What you should do: All that should be output is the block of lines below from the line with "(noiseDir m)).transpose *" to the line with "rw [← lieProj_conj]", both included, exactly as written.

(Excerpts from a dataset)
::::
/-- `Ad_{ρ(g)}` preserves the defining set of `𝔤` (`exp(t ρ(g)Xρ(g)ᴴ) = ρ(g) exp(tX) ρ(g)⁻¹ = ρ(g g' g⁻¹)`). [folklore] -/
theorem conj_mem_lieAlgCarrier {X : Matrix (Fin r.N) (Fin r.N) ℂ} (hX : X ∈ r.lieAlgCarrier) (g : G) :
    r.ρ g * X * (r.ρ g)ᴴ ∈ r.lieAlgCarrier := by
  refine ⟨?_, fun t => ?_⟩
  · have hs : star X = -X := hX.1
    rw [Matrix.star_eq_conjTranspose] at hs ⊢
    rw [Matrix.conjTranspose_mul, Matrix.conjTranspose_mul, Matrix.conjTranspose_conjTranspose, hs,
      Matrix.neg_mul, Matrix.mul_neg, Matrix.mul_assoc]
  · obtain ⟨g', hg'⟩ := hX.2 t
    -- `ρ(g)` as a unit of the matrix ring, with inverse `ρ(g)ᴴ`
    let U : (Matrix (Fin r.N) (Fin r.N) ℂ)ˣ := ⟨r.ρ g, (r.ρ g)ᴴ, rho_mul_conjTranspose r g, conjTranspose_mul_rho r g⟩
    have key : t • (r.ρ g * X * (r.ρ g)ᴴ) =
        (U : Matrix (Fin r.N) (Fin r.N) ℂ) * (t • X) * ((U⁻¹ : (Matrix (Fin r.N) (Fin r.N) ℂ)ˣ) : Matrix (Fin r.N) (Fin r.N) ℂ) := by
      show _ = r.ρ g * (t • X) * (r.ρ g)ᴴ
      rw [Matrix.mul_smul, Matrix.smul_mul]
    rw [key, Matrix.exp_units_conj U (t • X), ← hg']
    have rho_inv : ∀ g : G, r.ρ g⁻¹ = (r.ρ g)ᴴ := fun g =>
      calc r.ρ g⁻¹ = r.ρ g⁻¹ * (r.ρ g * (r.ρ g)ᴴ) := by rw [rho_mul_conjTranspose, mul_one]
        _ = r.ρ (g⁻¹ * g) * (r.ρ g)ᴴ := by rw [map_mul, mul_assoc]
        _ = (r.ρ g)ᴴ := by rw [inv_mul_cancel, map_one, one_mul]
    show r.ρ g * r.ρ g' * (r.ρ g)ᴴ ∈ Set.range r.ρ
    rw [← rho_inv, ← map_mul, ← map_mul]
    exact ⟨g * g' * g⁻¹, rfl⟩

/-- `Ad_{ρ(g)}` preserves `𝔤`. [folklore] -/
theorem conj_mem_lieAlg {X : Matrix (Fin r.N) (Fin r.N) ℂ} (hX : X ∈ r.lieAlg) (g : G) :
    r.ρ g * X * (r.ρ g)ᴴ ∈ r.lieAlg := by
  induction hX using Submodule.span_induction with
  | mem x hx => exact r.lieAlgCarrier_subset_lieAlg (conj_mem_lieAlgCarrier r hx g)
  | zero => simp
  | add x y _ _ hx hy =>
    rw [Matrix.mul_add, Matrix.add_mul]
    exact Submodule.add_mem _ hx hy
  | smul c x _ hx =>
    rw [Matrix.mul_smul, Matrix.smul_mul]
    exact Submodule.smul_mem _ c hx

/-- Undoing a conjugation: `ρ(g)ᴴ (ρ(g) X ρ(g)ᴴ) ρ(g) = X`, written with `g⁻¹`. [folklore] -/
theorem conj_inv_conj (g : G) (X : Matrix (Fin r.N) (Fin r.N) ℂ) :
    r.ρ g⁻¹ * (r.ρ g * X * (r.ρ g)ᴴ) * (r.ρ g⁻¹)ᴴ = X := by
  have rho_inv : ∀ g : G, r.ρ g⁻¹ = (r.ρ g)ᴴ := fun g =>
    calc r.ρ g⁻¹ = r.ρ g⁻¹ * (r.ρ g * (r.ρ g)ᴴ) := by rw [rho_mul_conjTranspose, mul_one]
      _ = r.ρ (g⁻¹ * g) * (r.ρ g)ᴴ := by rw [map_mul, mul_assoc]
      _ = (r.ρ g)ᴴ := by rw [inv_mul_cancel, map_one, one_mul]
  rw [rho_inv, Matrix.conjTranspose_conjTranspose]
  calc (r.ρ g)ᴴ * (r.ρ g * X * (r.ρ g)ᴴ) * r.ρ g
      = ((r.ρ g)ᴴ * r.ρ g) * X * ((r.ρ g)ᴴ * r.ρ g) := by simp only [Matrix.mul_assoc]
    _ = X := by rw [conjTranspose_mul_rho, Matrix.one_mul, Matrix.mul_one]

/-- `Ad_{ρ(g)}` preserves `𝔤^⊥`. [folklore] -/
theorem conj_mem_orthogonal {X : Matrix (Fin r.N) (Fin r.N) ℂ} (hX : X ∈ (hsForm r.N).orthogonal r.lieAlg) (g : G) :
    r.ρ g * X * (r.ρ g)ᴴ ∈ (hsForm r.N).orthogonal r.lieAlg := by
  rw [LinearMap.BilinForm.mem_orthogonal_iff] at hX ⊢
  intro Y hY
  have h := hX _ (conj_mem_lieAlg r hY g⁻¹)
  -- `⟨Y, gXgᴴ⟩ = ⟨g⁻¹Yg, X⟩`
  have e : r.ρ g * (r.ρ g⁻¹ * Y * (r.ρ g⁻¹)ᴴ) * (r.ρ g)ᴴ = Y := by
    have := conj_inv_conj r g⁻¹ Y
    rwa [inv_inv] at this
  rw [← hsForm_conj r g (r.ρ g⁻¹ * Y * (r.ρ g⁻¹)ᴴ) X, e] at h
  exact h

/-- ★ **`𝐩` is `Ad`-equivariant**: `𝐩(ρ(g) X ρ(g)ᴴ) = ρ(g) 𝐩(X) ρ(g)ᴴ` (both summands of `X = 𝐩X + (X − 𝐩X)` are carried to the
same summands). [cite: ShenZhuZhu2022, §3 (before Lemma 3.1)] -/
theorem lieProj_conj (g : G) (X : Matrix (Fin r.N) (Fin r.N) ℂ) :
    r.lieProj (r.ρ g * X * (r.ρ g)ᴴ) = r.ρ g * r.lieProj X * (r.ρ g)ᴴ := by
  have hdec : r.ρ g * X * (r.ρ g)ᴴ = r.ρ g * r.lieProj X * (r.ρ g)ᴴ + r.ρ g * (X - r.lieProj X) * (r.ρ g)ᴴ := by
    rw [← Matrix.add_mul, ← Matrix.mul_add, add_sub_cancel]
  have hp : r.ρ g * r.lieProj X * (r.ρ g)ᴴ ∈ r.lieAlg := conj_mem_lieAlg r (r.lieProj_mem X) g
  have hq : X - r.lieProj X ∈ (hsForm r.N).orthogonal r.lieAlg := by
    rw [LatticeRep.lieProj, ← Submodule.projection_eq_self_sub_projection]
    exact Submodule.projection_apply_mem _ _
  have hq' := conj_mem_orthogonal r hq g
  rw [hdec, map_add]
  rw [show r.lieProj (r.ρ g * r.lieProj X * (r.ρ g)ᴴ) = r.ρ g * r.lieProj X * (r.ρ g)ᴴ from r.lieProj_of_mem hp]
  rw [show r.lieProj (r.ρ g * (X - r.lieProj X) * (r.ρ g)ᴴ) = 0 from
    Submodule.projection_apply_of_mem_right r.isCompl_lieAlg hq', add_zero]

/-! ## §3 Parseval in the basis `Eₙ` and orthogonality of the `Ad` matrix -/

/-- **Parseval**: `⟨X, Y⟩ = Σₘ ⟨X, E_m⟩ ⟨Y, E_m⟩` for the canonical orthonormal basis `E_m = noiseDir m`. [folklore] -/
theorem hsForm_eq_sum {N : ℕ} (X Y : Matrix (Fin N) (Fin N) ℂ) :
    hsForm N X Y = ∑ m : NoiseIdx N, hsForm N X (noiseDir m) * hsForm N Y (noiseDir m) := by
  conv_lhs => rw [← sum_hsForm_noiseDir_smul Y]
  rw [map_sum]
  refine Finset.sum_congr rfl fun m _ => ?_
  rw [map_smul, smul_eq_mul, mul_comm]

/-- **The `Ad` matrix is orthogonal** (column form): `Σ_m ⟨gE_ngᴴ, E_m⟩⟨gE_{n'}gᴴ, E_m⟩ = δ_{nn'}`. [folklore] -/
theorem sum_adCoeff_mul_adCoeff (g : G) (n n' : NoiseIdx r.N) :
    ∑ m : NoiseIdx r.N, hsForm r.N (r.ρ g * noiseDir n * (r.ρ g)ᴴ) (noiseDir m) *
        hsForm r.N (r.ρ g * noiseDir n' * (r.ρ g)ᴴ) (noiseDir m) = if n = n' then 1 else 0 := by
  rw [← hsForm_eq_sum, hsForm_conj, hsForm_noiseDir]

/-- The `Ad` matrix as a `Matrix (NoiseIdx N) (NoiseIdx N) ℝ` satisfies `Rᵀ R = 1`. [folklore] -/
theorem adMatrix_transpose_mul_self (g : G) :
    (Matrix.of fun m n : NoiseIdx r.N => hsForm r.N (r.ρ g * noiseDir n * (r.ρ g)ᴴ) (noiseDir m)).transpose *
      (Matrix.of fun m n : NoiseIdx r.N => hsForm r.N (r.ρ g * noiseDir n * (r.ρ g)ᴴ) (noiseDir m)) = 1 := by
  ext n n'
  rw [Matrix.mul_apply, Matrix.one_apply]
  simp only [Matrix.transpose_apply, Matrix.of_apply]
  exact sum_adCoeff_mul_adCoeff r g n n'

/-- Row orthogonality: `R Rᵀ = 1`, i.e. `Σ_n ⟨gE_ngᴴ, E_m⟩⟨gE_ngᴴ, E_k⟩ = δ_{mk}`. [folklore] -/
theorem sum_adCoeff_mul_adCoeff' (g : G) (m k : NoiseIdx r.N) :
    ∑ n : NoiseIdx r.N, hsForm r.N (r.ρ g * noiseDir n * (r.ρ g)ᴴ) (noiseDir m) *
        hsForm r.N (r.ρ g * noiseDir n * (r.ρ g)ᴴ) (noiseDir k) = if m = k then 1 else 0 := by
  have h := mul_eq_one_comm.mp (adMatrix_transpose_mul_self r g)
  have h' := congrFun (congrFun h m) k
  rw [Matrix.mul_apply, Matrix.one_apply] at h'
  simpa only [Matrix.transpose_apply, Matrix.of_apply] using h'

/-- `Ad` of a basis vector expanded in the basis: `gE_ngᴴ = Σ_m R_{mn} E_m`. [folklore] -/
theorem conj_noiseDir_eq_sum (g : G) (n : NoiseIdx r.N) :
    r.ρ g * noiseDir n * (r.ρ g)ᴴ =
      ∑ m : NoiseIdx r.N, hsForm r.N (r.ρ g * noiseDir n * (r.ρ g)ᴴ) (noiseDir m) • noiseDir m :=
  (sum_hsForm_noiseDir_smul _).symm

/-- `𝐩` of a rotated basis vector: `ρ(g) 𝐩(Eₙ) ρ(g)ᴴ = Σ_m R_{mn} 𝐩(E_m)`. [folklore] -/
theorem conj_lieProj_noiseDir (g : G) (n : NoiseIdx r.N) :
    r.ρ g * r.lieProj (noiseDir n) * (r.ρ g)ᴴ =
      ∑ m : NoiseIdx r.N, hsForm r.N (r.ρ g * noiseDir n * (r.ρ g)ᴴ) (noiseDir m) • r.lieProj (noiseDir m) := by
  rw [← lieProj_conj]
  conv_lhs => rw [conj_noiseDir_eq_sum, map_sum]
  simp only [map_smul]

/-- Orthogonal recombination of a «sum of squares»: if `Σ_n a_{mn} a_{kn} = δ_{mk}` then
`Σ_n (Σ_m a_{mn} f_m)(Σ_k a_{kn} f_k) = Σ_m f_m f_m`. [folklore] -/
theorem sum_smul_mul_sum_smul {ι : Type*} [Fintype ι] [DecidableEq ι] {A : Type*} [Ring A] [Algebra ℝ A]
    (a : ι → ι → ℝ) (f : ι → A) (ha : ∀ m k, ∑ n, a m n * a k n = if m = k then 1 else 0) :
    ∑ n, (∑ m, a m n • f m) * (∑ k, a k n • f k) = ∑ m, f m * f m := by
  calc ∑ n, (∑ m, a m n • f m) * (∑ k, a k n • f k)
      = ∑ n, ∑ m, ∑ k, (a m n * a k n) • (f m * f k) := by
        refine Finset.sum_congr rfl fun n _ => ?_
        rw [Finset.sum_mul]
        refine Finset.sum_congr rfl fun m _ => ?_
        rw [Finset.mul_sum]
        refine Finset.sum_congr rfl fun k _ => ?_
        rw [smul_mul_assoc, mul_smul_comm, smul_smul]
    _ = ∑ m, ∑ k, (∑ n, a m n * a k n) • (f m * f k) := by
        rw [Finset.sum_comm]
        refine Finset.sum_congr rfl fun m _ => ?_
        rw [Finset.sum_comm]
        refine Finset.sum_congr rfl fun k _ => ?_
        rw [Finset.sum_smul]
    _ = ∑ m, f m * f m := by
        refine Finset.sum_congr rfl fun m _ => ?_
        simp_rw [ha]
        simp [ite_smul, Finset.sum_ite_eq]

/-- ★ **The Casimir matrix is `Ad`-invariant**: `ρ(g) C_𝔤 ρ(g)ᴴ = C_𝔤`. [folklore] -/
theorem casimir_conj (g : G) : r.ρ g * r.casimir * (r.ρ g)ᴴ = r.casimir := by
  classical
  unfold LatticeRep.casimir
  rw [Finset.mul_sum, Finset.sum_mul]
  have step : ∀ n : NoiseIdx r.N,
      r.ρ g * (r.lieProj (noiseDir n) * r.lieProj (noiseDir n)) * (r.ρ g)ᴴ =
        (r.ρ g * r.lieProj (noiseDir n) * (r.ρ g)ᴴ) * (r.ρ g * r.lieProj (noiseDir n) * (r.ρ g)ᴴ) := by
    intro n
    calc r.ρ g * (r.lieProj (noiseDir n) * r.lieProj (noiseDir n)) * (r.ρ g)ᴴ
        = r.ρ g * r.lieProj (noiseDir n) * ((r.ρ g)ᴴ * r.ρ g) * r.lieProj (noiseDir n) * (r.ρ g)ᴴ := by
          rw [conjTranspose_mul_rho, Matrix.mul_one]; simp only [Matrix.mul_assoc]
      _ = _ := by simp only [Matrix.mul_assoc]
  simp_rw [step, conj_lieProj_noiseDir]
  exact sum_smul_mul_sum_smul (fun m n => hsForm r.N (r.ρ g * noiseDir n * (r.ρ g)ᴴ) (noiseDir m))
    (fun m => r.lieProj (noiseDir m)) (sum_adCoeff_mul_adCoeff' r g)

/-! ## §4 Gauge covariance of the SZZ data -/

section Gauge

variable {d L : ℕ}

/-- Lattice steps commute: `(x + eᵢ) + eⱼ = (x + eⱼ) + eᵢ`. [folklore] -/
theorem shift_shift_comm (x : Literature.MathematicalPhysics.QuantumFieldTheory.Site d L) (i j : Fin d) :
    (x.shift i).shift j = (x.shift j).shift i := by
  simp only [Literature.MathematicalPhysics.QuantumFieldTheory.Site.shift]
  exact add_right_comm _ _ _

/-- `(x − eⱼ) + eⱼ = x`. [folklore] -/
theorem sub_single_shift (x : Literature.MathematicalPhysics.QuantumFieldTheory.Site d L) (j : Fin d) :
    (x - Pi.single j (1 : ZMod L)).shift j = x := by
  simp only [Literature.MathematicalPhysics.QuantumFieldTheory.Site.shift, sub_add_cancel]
::::
Solution for this exercise:
    (Matrix.of fun m n : NoiseIdx r.N => hsForm r.N (r.ρ g * noiseDir n * (r.ρ g)ᴴ) (noiseDir m)).transpose *
      (Matrix.of fun m n : NoiseIdx r.N => hsForm r.N (r.ρ g * noiseDir n * (r.ρ g)ᴴ) (noiseDir m)) = 1 := by
  ext n n'
  rw [Matrix.mul_apply, Matrix.one_apply]
  simp only [Matrix.transpose_apply, Matrix.of_apply]
  exact sum_adCoeff_mul_adCoeff r g n n'

/-- Row orthogonality: `R Rᵀ = 1`, i.e. `Σ_n ⟨gE_ngᴴ, E_m⟩⟨gE_ngᴴ, E_k⟩ = δ_{mk}`. [folklore] -/
theorem sum_adCoeff_mul_adCoeff' (g : G) (m k : NoiseIdx r.N) :
    ∑ n : NoiseIdx r.N, hsForm r.N (r.ρ g * noiseDir n * (r.ρ g)ᴴ) (noiseDir m) *
        hsForm r.N (r.ρ g * noiseDir n * (r.ρ g)ᴴ) (noiseDir k) = if m = k then 1 else 0 := by
  have h := mul_eq_one_comm.mp (adMatrix_transpose_mul_self r g)
  have h' := congrFun (congrFun h m) k
  rw [Matrix.mul_apply, Matrix.one_apply] at h'
  simpa only [Matrix.transpose_apply, Matrix.of_apply] using h'

/-- `Ad` of a basis vector expanded in the basis: `gE_ngᴴ = Σ_m R_{mn} E_m`. [folklore] -/
theorem conj_noiseDir_eq_sum (g : G) (n : NoiseIdx r.N) :
    r.ρ g * noiseDir n * (r.ρ g)ᴴ =
      ∑ m : NoiseIdx r.N, hsForm r.N (r.ρ g * noiseDir n * (r.ρ g)ᴴ) (noiseDir m) • noiseDir m :=
  (sum_hsForm_noiseDir_smul _).symm

/-- `𝐩` of a rotated basis vector: `ρ(g) 𝐩(Eₙ) ρ(g)ᴴ = Σ_m R_{mn} 𝐩(E_m)`. [folklore] -/
theorem conj_lieProj_noiseDir (g : G) (n : NoiseIdx r.N) :
    r.ρ g * r.lieProj (noiseDir n) * (r.ρ g)ᴴ =
      ∑ m : NoiseIdx r.N, hsForm r.N (r.ρ g * noiseDir n * (r.ρ g)ᴴ) (noiseDir m) • r.lieProj (noiseDir m) := by
  rw [← lieProj_conj]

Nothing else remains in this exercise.